I’m very happy to announce that FAQoverflow has launched! Yay! Please take a look, by visiting www.faqoverflow.com, and please help to spread the word in whichever way you can.
FAQoverflow is the coffee table book version of the StackOverflow (SO) family of Q&A sites. It contains great answers to questions about everything, and is ideal for flipping through.
There is a dedicated webapp version of FAQoverflow for the iPhone. It’s free, and it’s easy to install.
In the next week or so we’ll be releasing PDF and eBook versions of FAQoverflow, idea for offline reading. When they’re available, you’ll be able to get them here.
I had the idea for FAQoverflow just over two weeks ago, and I quickly set about making it real. All up, implementation has taken about 60 hours so far. This is what I did:
- Registered the faqoverflow.com domain name.
- Set up an Amazon Web Services account.
- Set up S3 (Amazon’s file hosting service) and CloudFront (Amazon’s content-distribution network).
- Quickly got a “Coming Soon” page online
- Hand-coded HTML5 and CSS
- Incorporated Google Analytics
- Chose suitable Typekit fonts
- Set up site for Google Webmaster Tools (and Yahoo! and Bing as well)
- Made sure site works well on the iPhone
- Wrote a Ruby script to spider the Stack Exchange API
- Made sure the script recovers gracefully if it crashes out, as spidering takes a long time
- Made sure the script doesn’t hit the SO servers too hard
- Developed a crazy algorithm for finding and categorising the best questions and answers
- Wrote a Ruby script to generate a static website from the spidered content
- Tweaked the CSS to make sure each question and answer is beautifully formatted
- Used Google’s “Prettify” library for code formatting
- Used MathJax to format LaTeX-style maths equations
- Hooked up a PayPal donation button (in the hope the community can fund ongoing hosting)
- Wrote a Ruby script to upload all of the generated content to S3, thereby setting the site live :)
- Compact HTML with HTML Tidy
- Compact CSS with the YUI Compressor
Spidering the content is relatively easy. It works as follows.
- Make a request to the Stack Auth API to find all SO sites that are publicly visible, excluding the “meta” sites.
- For each site, request the top 1000 questions, sorted by votes.
- For each question, request the top 2 answers, sorted by votes.
- Exclude any questions that are closed, or that don’t have any answers.
- For each question, calculate a quality score. This takes into account the following factors:
- The number of votes the question received.
- The difference between the number of votes of the top two answers (thereby favouring questions that have one standout answer).
- The length of the question (preferring questions that are a few sentences long).
- The length of the answer (preferring answers about a page long).
- For a particular site, sort the questions by quality.
- Divide the questions up into sections, as follows:
- Consider the question at the top of the list (i.e. the one with the highest quality score).

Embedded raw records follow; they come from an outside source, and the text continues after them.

/-- `velDev` is measurable in the centre. [folklore] -/
theorem measurable_velDev {m : ℕ} (ℓ : ℝ) (u₁ : T3 → V3) (x : Fin m → T3) (v : Fin m → V3) :
    Measurable fun y => velDev ℓ u₁ x v y :=
  (Finset.measurable_sum _ fun i _ => (measurable_ballKernel_left ℓ (x i)).smul_const _).fun_const_smul _

/-- `enDev` is measurable in the centre. [folklore] -/
theorem measurable_enDev {m : ℕ} (ℓ : ℝ) (θ₁ : T3 → ℝ) (u₁ : T3 → V3) (x : Fin m → T3) (v : Fin m → V3) :
    Measurable fun y => enDev ℓ θ₁ u₁ x v y :=
  (Finset.measurable_sum _ fun i _ => (measurable_ballKernel_left ℓ (x i)).mul_const _).const_mul _

/-- `posDev` is measurable in the centre (measurable profiles). [folklore] -/
theorem measurable_posDev {m : ℕ} (ℓ : ℝ) {ρ₁ θ₁ : T3 → ℝ} {u₁ : T3 → V3} (hρ : Measurable ρ₁)
    (hθ : Measurable θ₁) (hu : Measurable u₁) (x : Fin m → T3) :
    Measurable fun y => posDev ℓ ρ₁ θ₁ u₁ x y := by
  unfold posDev totalEnergyDensity
  have hK : ∀ i, Measurable fun y : T3 => ballKernel ℓ y (x i) := fun i => measurable_ballKernel_left ℓ (x i)
  have h1 : Measurable fun y => (m : ℝ)⁻¹ * ∑ i, ballKernel ℓ y (x i) :=
    (Finset.measurable_sum _ fun i _ => hK i).const_mul _
  have h2 : Measurable fun y => (m : ℝ)⁻¹ • ∑ i, ballKernel ℓ y (x i) • u₁ (x i) :=
    (Finset.measurable_sum _ fun i _ => (hK i).smul_const _).fun_const_smul _
  have h3 : Measurable fun y => (m : ℝ)⁻¹ * ∑ i, ballKernel ℓ y (x i) * (‖u₁ (x i)‖ ^ 2 / 2 + 3 / 2 * θ₁ (x i)) :=
    (Finset.measurable_sum _ fun i _ => (hK i).mul_const _).const_mul _
  exact (((h1.sub hρ).pow_const 2).add ((h2.sub (hρ.smul hu)).norm.pow_const 2)).add
    ((h3.sub (hρ.mul (((hu.norm.pow_const 2).div_const 2).add (measurable_const.mul hθ)))).pow_const 2)

/-- `chessIntegrand` is measurable in the centre. [folklore] -/
theorem measurable_chessIntegrand {m : ℕ} (M ℓ : ℝ) (θ₁ : T3 → ℝ) (u₁ : T3 → V3) (x : Fin m → T3)
    (v : Fin m → V3) : Measurable fun y => chessIntegrand M ℓ θ₁ u₁ x v y := by
  unfold chessIntegrand
  have hD := measurable_ballDens ℓ x
  have hV := measurable_velDev ℓ u₁ x v
  have hE := measurable_enDev ℓ θ₁ u₁ x v
  refine ((measurable_const.add (measurable_const.mul (measurable_const.add (measurable_const.mul hD)))).mul
    (measurable_const.min ((hV.norm.pow_const 2).add (hE.pow_const 2)))).add (measurable_const.mul ?_)
  exact Measurable.ite (measurableSet_lt measurable_const hE) hE measurable_const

- Create a tentative section for each combination of tags for that question, but don’t create a tentative section if the FAQ already contains that section. So, for example, if a question is tagged “Ruby” and “Web”, then create three tentative sections (“Ruby”, “Web” and “Ruby and Web”).
- Walk through the list, adding questions to the tentative sections if they have the requisite tags. Stop adding questions to a tentative section once it contains ten questions.
- Discard any tentative sections that contain less than 5 questions by the end of this process (we want each section of the FAQ to contain between 5 and 10 questions).
- Of the remaining tentative sections, choose the one with the greatest number of tags. If there is more than one such section, choose the one with the largest average quality score. Add the chosen section to the FAQ, and remove the questions in that section from the list. Repeat this process!
- If no tentative sections remained after this process, add the question to the “Miscellaneous” section. Once that fills up, we’re done!
- Sort the sections by their average quality, but always place the Miscellaneous section last.
- Sort the sites (which we now call “chapters”) by their average quality, but always place the “About FAQoverflow” chapter at the top.
The entire process is automated, and recovers from errors. At the moment we kick things off manually, but we plan to start up a server so that the FAQ spidering and generation process runs automatically, around the clock, which will allow me to update FAQoverflow every few days.
Yes, that’s right – we currently do not run a server at all. The entire site is static, and hosted by CloudFront. It look like it’ll cost us a few cents a month to run. Not only that, we leverage Amazon’s content distribution network, so the site is really fast regardless of where you are in the world, as it serves files from “edge locations” in the US (9 datacentres across the country), Europe (four countries across the EU) and Asia (Singapore, Hong Kong and Japan), depending on where the requests are coming from. Finally, it’s super reliable and robust, so that we fully expect to survive any level of Slashdottery that we may be subjected to. Great stuff!
We believe that this is the direction that webapps are moving in; with the smarts migrating from the server back-end to the client and to offline script processing, and we anticipate experimenting with this approach a whole lot more.
Anyway, I’ve spent hours reading FAQoverflow, so it works for me. Hope you’ll get some pleasure out of it too!